Tratamento de infecções pulmonares em doentes imunocomprometidos

       As doenças imunodeficientes são síndromes clínicas que ocorrem quando qualquer parte do sistema imunitário ou dos seus componentes se desenvolve, diferencia, prolifera e metaboliza anormalmente e causa insuficiência imunológica devido a insuficiência congénita ou danos causados por vários factores.
  As doenças imunodeficientes podem geralmente ser divididas em duas categorias principais: doenças imunodeficientes congénitas ou primárias e doenças imunodeficientes adquiridas ou adquiridas. Com o desenvolvimento do transplante de órgãos e da quimioterapia para doenças malignas, o número de pacientes com doenças imunodeficientes secundárias está a aumentar e as infecções são o factor mais importante que afecta o curso e o resultado destes pacientes, sendo as infecções pulmonares as mais comuns. As infecções pulmonares em doentes com hospedeiros imunodeprimidos estão a tornar-se cada vez mais um problema médico importante e são uma das principais causas de alta incidência e morte por infecções pulmonares. Xin Jianbao, Departamento de Medicina Respiratória, Hospital da União de Wuhan, para além do VIH.
  I. Outras causas de hospedeiros imunes comprometidos, tais como.
  1, infecção: muitos vírus, bactérias, fungos, protozoários e outras infecções agudas e crónicas.
  2, malignidades: tais como doença de Hodgkin, linfossarcoma, vários tipos de leucemia aguda e leucemia linfocítica crónica e mieloma; ou tumores avançados e desnutrição grave devido à caquexia.
  3. medicamentos imunossupressores e antibióticos: corticosteróides, ciclofosfamida, azatioprina, tiopurina, aminopterina, ciclosporina A, imunoglobulina anti-T-lymphocyte (ATG) e radiação gama, bem como certos antibióticos.
  4. desnutrição e supernutrição.
  5, Insuficiência de fígado e rins.
  6. diabetes, síndrome de Cushing, queimaduras maciças, drenagem de cateteres torácicos, anestesia e procedimentos cirúrgicos maiores, bebés prematuros, recém-nascidos e bebés com menos de 1 ano de idade, e idosos com mais de 60 anos de idade são todas causas de hospedeiros imuno-comprometidos.

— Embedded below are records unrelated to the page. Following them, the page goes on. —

import Summits.QuantumFields.YangMills.Theorems.AlphaInputsT3ACv3AbelianTensorSums
import Literature.MathematicalPhysics.QuantumFieldTheory.Balaban1983to89.Beta.CrossTermBounds
import HarnessLib

/-!
# `AlphaInputsT3ACv3AbelianTensorSigma` — STRATEGY B for 2′, (LL) the linear regional lift: THE SIZE OF THE SMOOTH PARTS — `Σ_y |σ(y)| ≤ 192·L^{−2k}` and
# `Σ_y |Y^{θ(y)}(y)| ≤ 768·L^{−2k}` at every finest plaquette — lane `pub-balaban3d`, seat alpha-2 (g5)

WHY.  Under the region the curl of the exact lift is `Σ_P (curl A)(P)·σ_P − Σ_{C partial} φ_C·Y_C^{θ(C)}` (plus invisible terms); with `|curl A| ≤ ε` on the region's plaquettes
(and `|φ_C| ≤ 6ε`) the bound `|curl| ≤ C·ε·L^{−2k}` needs the two sums of this file.  Both factor over the three coordinates of the level-`k` site `y` (`Σ_y = Σ_a Σ_b Σ_c`,
`sum_site3`), and per coordinate they are the 1D coarse-index sums of `…v3AbelianShapes1DSums` §7 (`Σ_t |h| ≤ 8/L^k`, `Σ_t |g| ≤ 1`, `Σ_t |N| ≤ 3`, `Σ_t b = 1`); the hosting
corners `θ(y)` may depend on the cube arbitrarily, which is why `Y` is bounded through hosting-free envelopes.
HONEST FRAMING.  Explicit arithmetic; nothing of [B10]∕[7]∕[4] asserted; count-neutral helper toward R3 2′ (`stub_laneRecordsV3`, items 19935∕19936); registry untouched;
nothing about d = 4, the continuum, or a mass gap.

References: T. Bałaban, Commun. Math. Phys. 102 (1985) 277–309 [Balaban1985Variational] ((8) p.279); CMP 109 (1987) 249–301 [Balaban1987RG1] ((0.4) p.253).
-/

set_option autoImplicit false

noncomputable section

namespace Summit.QuantumFields.YangMills.Theorems.AbelianEML.Tensor

open scoped BigOperators
open Literature.MathematicalPhysics.QuantumFieldTheory.Balaban1983to89
open Literature.MathematicalPhysics.QuantumFieldTheory.Balaban1983to89.T3ContinuumYM3Torus
open Summit.QuantumFields.YangMills.Theorems.AbelianEML.Shapes1D
open Literature.MathematicalPhysics.QuantumFieldTheory.Balaban1983to89 (Beta.CrossTermBounds.mul_three_le)

variable {F : T3Family} {K k : ℕ}

/-! ## §1 Sums over the level-`k` sites factor over the coordinates -/

/-- A sum over the sites of `T^{(k)}` as a triple sum over the three coordinates. [folklore] -/
theorem sum_site3 (f : Site (F.P K) k → ℝ) :
    ∑ y, f y = ∑ a : ZMod (nc F K k), ∑ b : ZMod (nc F K k), ∑ c : ZMod (nc F K k), f (fun i => ![a, b, c] i) := by
  let e : ZMod (nc F K k) × ZMod (nc F K k) × ZMod (nc F K k) ≃ Site (F.P K) k :=
    { toFun := fun p i => ![p.1, p.2.1, p.2.2] i
      invFun := fun y => (y (0 : Fin 3), y (1 : Fin 3), y (2 : Fin 3))
      left_inv := fun p => by simp
      right_inv := fun y => by funext i; fin_cases i <;> rfl }
  rw [← Fintype.sum_equiv e (fun p => f (e p)) f (fun _ => rfl), Fintype.sum_prod_type]
  refine Finset.sum_congr rfl fun a _ => ?_
  rw [Fintype.sum_prod_type]
  rfl

/-- A triple sum of a triple product is the product of the three sums. [folklore] -/
theorem prod_sum3 {ι : Type*} [Fintype ι] (f g h : ι → ℝ) :
    (∑ a, f a) * (∑ b, g b) * (∑ c, h c) = ∑ a, ∑ b, ∑ c, f a * g b * h c := by
  rw [Finset.sum_mul_sum, Finset.sum_mul]
  refine Finset.sum_congr rfl fun a _ => ?_
  rw [Finset.sum_mul]
  refine Finset.sum_congr rfl fun b _ => ?_
  rw [Finset.mul_sum]

/-- The offset of a site from the coordinate triple `(a, b, c)`. [folklore] -/
theorem rho_vec (a b c : ZMod (nc F K k)) (z : Site (F.P K) 0) :
    rho (fun i => ![a, b, c] i) z 0 = (z (0 : Fin 3)).val + (N0 F K - F.L ^ k * a.val) ∧
      rho (fun i => ![a, b, c] i) z 1 = (z (1 : Fin 3)).val + (N0 F K - F.L ^ k * b.val) ∧
      rho (fun i => ![a, b, c] i) z 2 = (z (2 : Fin 3)).val + (N0 F K - F.L ^ k * c.val) := by
  simp [rho]

/-! ## §2 The per-coordinate sums -/

section PerCoord

variable (hk : k ≤ K)
include hk

/-- `Σ_t |h^θ| ≤ 8/L^k` along one coordinate. [folklore] -/
theorem csum_h (θ : Bool) (z : Site (F.P K) 0) (i : Fin 3) :
    ∑ t : ZMod (nc F K k), |h_ F K k θ ((z i).val + (N0 F K - F.L ^ k * t.val))| ≤ 8 / ((F.L : ℝ) ^ k) := by
  obtain ⟨h1, h2, h3⟩ := sizes (F := F) hk
  rw [sum_zmod_val (fun t => |h_ F K k θ ((z i).val + (N0 F K - F.L ^ k * t))|)]
  have := sum_coarse_abs_hS_le h1 h2 h3 θ (ZMod.val_lt (z i))
  push_cast at this
  exact this

/-- The hosting-free bond envelope: `Σ_t (|h⁰| + |h¹|) ≤ 16/L^k`. [folklore] -/
theorem csum_henv (z : Site (F.P K) 0) (i : Fin 3) :
    ∑ t : ZMod (nc F K k), (|h_ F K k false ((z i).val + (N0 F K - F.L ^ k * t.val))| + |h_ F K k true ((z i).val + (N0 F K - F.L ^ k * t.val))|) ≤
      16 / ((F.L : ℝ) ^ k) := by
  rw [Finset.sum_add_distrib]
  have h0 := csum_h hk false z i
  have h1 := csum_h hk true z i
  have e : (16 : ℝ) / (F.L : ℝ) ^ k = 8 / (F.L : ℝ) ^ k + 8 / (F.L : ℝ) ^ k := by ring
  rw [e]; exact add_le_add h0 h1

/-- `Σ_t |g^θ| ≤ 1` along one coordinate. [folklore] -/
theorem csum_g (θ : Bool) (z : Site (F.P K) 0) (i : Fin 3) :
    ∑ t : ZMod (nc F K k), |g_ F K k θ ((z i).val + (N0 F K - F.L ^ k * t.val))| ≤ 1 := by
  obtain ⟨h1, h2, h3⟩ := sizes (F := F) hk
  rw [sum_zmod_val (fun t => |g_ F K k θ ((z i).val + (N0 F K - F.L ^ k * t))|)]
  exact sum_coarse_abs_gS_le h1 h2 h3 θ (ZMod.val_lt (z i))

/-- The hosting-free cumulative envelope: `Σ_t (2|g⁰| + |g¹|) ≤ 3`. [folklore] -/
theorem csum_genv (z : Site (F.P K) 0) (i : Fin 3) :
    ∑ t : ZMod (nc F K k), (2 * |g_ F K k false ((z i).val + (N0 F K - F.L ^ k * t.val))| + |g_ F K k true ((z i).val + (N0 F K - F.L ^ k * t.val))|) ≤ 3 := by
  rw [Finset.sum_add_distrib, ← Finset.mul_sum]
  have h0 := csum_g hk false z i
  have h1 := csum_g hk true z i
  linarith

/-- `Σ_t |N| ≤ 3` along one coordinate. [folklore] -/
theorem csum_N (z : Site (F.P K) 0) (i : Fin 3) :
    ∑ t : ZMod (nc F K k), |N_ F K k ((z i).val + (N0 F K - F.L ^ k * t.val))| ≤ 3 := by
  obtain ⟨h1, h2, h3⟩ := sizes (F := F) hk
  rw [sum_zmod_val (fun t => |N_ F K k ((z i).val + (N0 F K - F.L ^ k * t))|)]
  exact sum_coarse_abs_NS_le h1 h2 h3 (ZMod.val_lt (z i))

end PerCoord

/-! ## §3 The bounds on the smooth parts -/

/-- The cumulative difference against its envelope: `|g⁰ − g^θ| ≤ 2|g⁰| + |g¹|`. [folklore] -/
theorem abs_gdiff_le (θ : Bool) (ρ : ℕ) : |g_ F K k false ρ - g_ F K k θ ρ| ≤ 2 * |g_ F K k false ρ| + |g_ F K k true ρ| := by
  cases θ
  · rw [sub_self, abs_zero]; positivity
  · calc |g_ F K k false ρ - g_ F K k true ρ| ≤ |g_ F K k false ρ| + |g_ F K k true ρ| := abs_sub _ _
      _ ≤ 2 * |g_ F K k false ρ| + |g_ F K k true ρ| := by linarith [abs_nonneg (g_ F K k false ρ)]

/-- The bond profile against its envelope: `|h^θ| ≤ |h⁰| + |h¹|`. [folklore] -/
theorem abs_h_le_env (θ : Bool) (ρ : ℕ) : |h_ F K k θ ρ| ≤ |h_ F K k false ρ| + |h_ F K k true ρ| := by
  cases θ
  · linarith [abs_nonneg (h_ F K k true ρ)]
  · linarith [abs_nonneg (h_ F K k false ρ)]

/-- **★ THE SMOOTH PART OF THE PLAQUETTE CORRECTORS IS `O(L^{−2k})` UNIFORMLY**: `Σ_y |σ_{αβ}(y, z)| ≤ 192·(L^k)⁻²` at every finest site, every orientation.
[cite: Balaban1985Variational, (8) p.279] -/
theorem sum_abs_sig_le (hk : k ≤ K) (αβ : Fin 3) (z : Site (F.P K) 0) :
    ∑ y : Site (F.P K) k, |sig F K k αβ y z| ≤ 192 * (((F.L : ℝ) ^ k)⁻¹) ^ 2 := by
  have hL : (0 : ℝ) < F.L := by exact_mod_cast (zero_lt_one.trans F.hL.2)
  have hn : (0 : ℝ) < (F.L : ℝ) ^ k := by positivity
  have e192 : (8 / (F.L : ℝ) ^ k) * (8 / (F.L : ℝ) ^ k) * 3 = 192 * (((F.L : ℝ) ^ k)⁻¹) ^ 2 := by field_simp; ring
  have e192' : (8 / (F.L : ℝ) ^ k) * 3 * (8 / (F.L : ℝ) ^ k) = 192 * (((F.L : ℝ) ^ k)⁻¹) ^ 2 := by field_simp; ring
  have e192'' : 3 * (8 / (F.L : ℝ) ^ k) * (8 / (F.L : ℝ) ^ k) = 192 * (((F.L : ℝ) ^ k)⁻¹) ^ 2 := by field_simp; ring
  rw [sum_site3]
  fin_cases αβ
  · simp only [sig, Fin.zero_eta, Fin.isValue, if_true, rho_vec, abs_mul]
    rw [← prod_sum3, ← e192]
    exact Beta.CrossTermBounds.mul_three_le (Finset.sum_nonneg fun _ _ => abs_nonneg _) (Finset.sum_nonneg fun _ _ => abs_nonneg _) (Finset.sum_nonneg fun _ _ => abs_nonneg _)
      (csum_h hk false z 0) (csum_h hk false z 1) (csum_N hk z 2)
  · simp only [sig, Fin.mk_one, Fin.isValue, show ((1 : Fin 3) = 0) = False from by decide, if_true, if_false, rho_vec, abs_mul]
    rw [← prod_sum3, ← e192']
    exact Beta.CrossTermBounds.mul_three_le (Finset.sum_nonneg fun _ _ => abs_nonneg _) (Finset.sum_nonneg fun _ _ => abs_nonneg _) (Finset.sum_nonneg fun _ _ => abs_nonneg _)
      (csum_h hk false z 0) (csum_N hk z 1) (csum_h hk false z 2)
  · simp only [sig, Fin.reduceFinMk, Fin.isValue, show ((2 : Fin 3) = 0) = False from by decide, show ((2 : Fin 3) = 1) = False from by decide, if_false,
      rho_vec, abs_mul]
    rw [← prod_sum3, ← e192'']
    exact Beta.CrossTermBounds.mul_three_le (Finset.sum_nonneg fun _ _ => abs_nonneg _) (Finset.sum_nonneg fun _ _ => abs_nonneg _) (Finset.sum_nonneg fun _ _ => abs_nonneg _)
      (csum_N hk z 0) (csum_h hk false z 1) (csum_h hk false z 2)

/-- **★ THE SMOOTH REMAINDER OF THE CUBE CORRECTORS IS `O(L^{−2k})` UNIFORMLY, FOR ANY HOSTING ASSIGNMENT**: `Σ_y |Y^{θ(y)}_{αβ}(y, z)| ≤ 768·(L^k)⁻²`.
[cite: Balaban1985Variational, (8) p.279] -/
theorem sum_abs_Yc_le (hk : k ≤ K) (θf : Site (F.P K) k → Fin 3 → Bool) (αβ : Fin 3) (z : Site (F.P K) 0) :
    ∑ y : Site (F.P K) k, |Yc F K k (θf y) αβ y z| ≤ 768 * (((F.L : ℝ) ^ k)⁻¹) ^ 2 := by
  have hL : (0 : ℝ) < F.L := by exact_mod_cast (zero_lt_one.trans F.hL.2)
  have hn : (0 : ℝ) < (F.L : ℝ) ^ k := by positivity
  -- hosting-free envelopes, coordinatewise
  set H : Fin 3 → ZMod (nc F K k) → ℝ := fun i t => |h_ F K k false ((z i).val + (N0 F K - F.L ^ k * t.val))| with hH
  set HE : Fin 3 → ZMod (nc F K k) → ℝ := fun i t =>
    |h_ F K k false ((z i).val + (N0 F K - F.L ^ k * t.val))| + |h_ F K k true ((z i).val + (N0 F K - F.L ^ k * t.val))| with hHE
  set GE : Fin 3 → ZMod (nc F K k) → ℝ := fun i t =>
    2 * |g_ F K k false ((z i).val + (N0 F K - F.L ^ k * t.val))| + |g_ F K k true ((z i).val + (N0 F K - F.L ^ k * t.val))| with hGE
  have H0 : ∀ i t, 0 ≤ H i t := fun i t => abs_nonneg _
  have HE0 : ∀ i t, 0 ≤ HE i t := fun i t => by positivity
  have GE0 : ∀ i t, 0 ≤ GE i t := fun i t => by positivity
  rw [sum_site3]
  fin_cases αβ
  · -- `h⁰ ⊗ h⁰ ⊗ (g⁰ − g^θ)`
    have hle : ∀ a b c : ZMod (nc F K k), |Yc F K k (θf (fun i => ![a, b, c] i)) 0 (fun i => ![a, b, c] i) z| ≤ H 0 a * H 1 b * GE 2 c := by
      intro a b c
      simp only [Yc, Fin.isValue, if_true, rho_vec, abs_mul, hH, hGE]
      exact mul_le_mul_of_nonneg_left (abs_gdiff_le _ _) (by positivity)
    calc ∑ a, ∑ b, ∑ c, |Yc F K k (θf (fun i => ![a, b, c] i)) 0 (fun i => ![a, b, c] i) z| ≤ ∑ a, ∑ b, ∑ c, H 0 a * H 1 b * GE 2 c :=
          Finset.sum_le_sum fun a _ => Finset.sum_le_sum fun b _ => Finset.sum_le_sum fun c _ => hle a b c
      _ = (∑ a, H 0 a) * (∑ b, H 1 b) * (∑ c, GE 2 c) := (prod_sum3 _ _ _).symm
      _ ≤ (8 / (F.L : ℝ) ^ k) * (8 / (F.L : ℝ) ^ k) * 3 :=
          Beta.CrossTermBounds.mul_three_le (Finset.sum_nonneg fun t _ => H0 0 t) (Finset.sum_nonneg fun t _ => H0 1 t) (Finset.sum_nonneg fun t _ => GE0 2 t)
            (csum_h hk false z 0) (csum_h hk false z 1) (csum_genv hk z 2)
      _ ≤ 768 * (((F.L : ℝ) ^ k)⁻¹) ^ 2 := by
          rw [show (8 / (F.L : ℝ) ^ k) * (8 / (F.L : ℝ) ^ k) * 3 = 192 * (((F.L : ℝ) ^ k)⁻¹) ^ 2 by field_simp; ring]
          nlinarith [sq_nonneg (((F.L : ℝ) ^ k)⁻¹)]
  · -- `h⁰ ⊗ (g⁰ − g^θ) ⊗ h^θ`
    have hle : ∀ a b c : ZMod (nc F K k), |Yc F K k (θf (fun i => ![a, b, c] i)) 1 (fun i => ![a, b, c] i) z| ≤ H 0 a * GE 1 b * HE 2 c := by
      intro a b c
      simp only [Yc, Fin.isValue, show ((1 : Fin 3) = 0) = False from by decide, if_true, if_false, rho_vec, abs_mul, abs_neg, hH, hGE, hHE]
      exact mul_le_mul (mul_le_mul_of_nonneg_left (abs_gdiff_le _ _) (abs_nonneg _)) (abs_h_le_env _ _) (abs_nonneg _) (by positivity)
    calc ∑ a, ∑ b, ∑ c, |Yc F K k (θf (fun i => ![a, b, c] i)) 1 (fun i => ![a, b, c] i) z| ≤ ∑ a, ∑ b, ∑ c, H 0 a * GE 1 b * HE 2 c :=
          Finset.sum_le_sum fun a _ => Finset.sum_le_sum fun b _ => Finset.sum_le_sum fun c _ => hle a b c
      _ = (∑ a, H 0 a) * (∑ b, GE 1 b) * (∑ c, HE 2 c) := (prod_sum3 _ _ _).symm
      _ ≤ (8 / (F.L : ℝ) ^ k) * 3 * (16 / (F.L : ℝ) ^ k) :=
          Beta.CrossTermBounds.mul_three_le (Finset.sum_nonneg fun t _ => H0 0 t) (Finset.sum_nonneg fun t _ => GE0 1 t) (Finset.sum_nonneg fun t _ => HE0 2 t)
            (csum_h hk false z 0) (csum_genv hk z 1) (csum_henv hk z 2)
      _ ≤ 768 * (((F.L : ℝ) ^ k)⁻¹) ^ 2 := by
          rw [show (8 / (F.L : ℝ) ^ k) * 3 * (16 / (F.L : ℝ) ^ k) = 384 * (((F.L : ℝ) ^ k)⁻¹) ^ 2 by field_simp; ring]
          nlinarith [sq_nonneg (((F.L : ℝ) ^ k)⁻¹)]
  · -- `(g⁰ − g^θ) ⊗ h^θ ⊗ h^θ`
    have hle : ∀ a b c : ZMod (nc F K k), |Yc F K k (θf (fun i => ![a, b, c] i)) 2 (fun i => ![a, b, c] i) z| ≤ GE 0 a * HE 1 b * HE 2 c := by
      intro a b c
      simp only [Yc, Fin.isValue, show ((2 : Fin 3) = 0) = False from by decide, show ((2 : Fin 3) = 1) = False from by decide, if_false, rho_vec, abs_mul,
        hGE, hHE]
      exact mul_le_mul (mul_le_mul (abs_gdiff_le _ _) (abs_h_le_env _ _) (abs_nonneg _) (by positivity)) (abs_h_le_env _ _) (abs_nonneg _) (by positivity)
    calc ∑ a, ∑ b, ∑ c, |Yc F K k (θf (fun i => ![a, b, c] i)) 2 (fun i => ![a, b, c] i) z| ≤ ∑ a, ∑ b, ∑ c, GE 0 a * HE 1 b * HE 2 c :=
          Finset.sum_le_sum fun a _ => Finset.sum_le_sum fun b _ => Finset.sum_le_sum fun c _ => hle a b c
      _ = (∑ a, GE 0 a) * (∑ b, HE 1 b) * (∑ c, HE 2 c) := (prod_sum3 _ _ _).symm
      _ ≤ 3 * (16 / (F.L : ℝ) ^ k) * (16 / (F.L : ℝ) ^ k) :=
          Beta.CrossTermBounds.mul_three_le (Finset.sum_nonneg fun t _ => GE0 0 t) (Finset.sum_nonneg fun t _ => HE0 1 t) (Finset.sum_nonneg fun t _ => HE0 2 t)
            (csum_genv hk z 0) (csum_henv hk z 1) (csum_henv hk z 2)
      _ ≤ 768 * (((F.L : ℝ) ^ k)⁻¹) ^ 2 := by
          rw [show 3 * (16 / (F.L : ℝ) ^ k) * (16 / (F.L : ℝ) ^ k) = 768 * (((F.L : ℝ) ^ k)⁻¹) ^ 2 by field_simp; ring]

end Summit.QuantumFields.YangMills.Theorems.AbelianEML.Tensor

end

  II. agentes patogénicos comuns de infecções imunocomprometidas
  1. bactérias: As infecções bacterianas podem ocorrer em qualquer altura de imunodeficiência, especialmente quando a imunodeficiência é prolongada e as infecções bacterianas são susceptíveis de ocorrer. As bactérias patogénicas gram-negativas comuns incluem Pseudomonas aeruginosa, Klebsiella pneumoniae e Escherichia coli, e a mucosa gastrointestinal partida é frequentemente o local de invasão por bacilos gram-negativos. As bactérias gram-positivas comuns são Streptococcus haemolyticus, Staphylococcus epidermidis e Staphylococcus aureus. De particular destaque são o Staphylococcus aureus e Pseudomonas aeruginosa como as infecções bacterianas mais comuns.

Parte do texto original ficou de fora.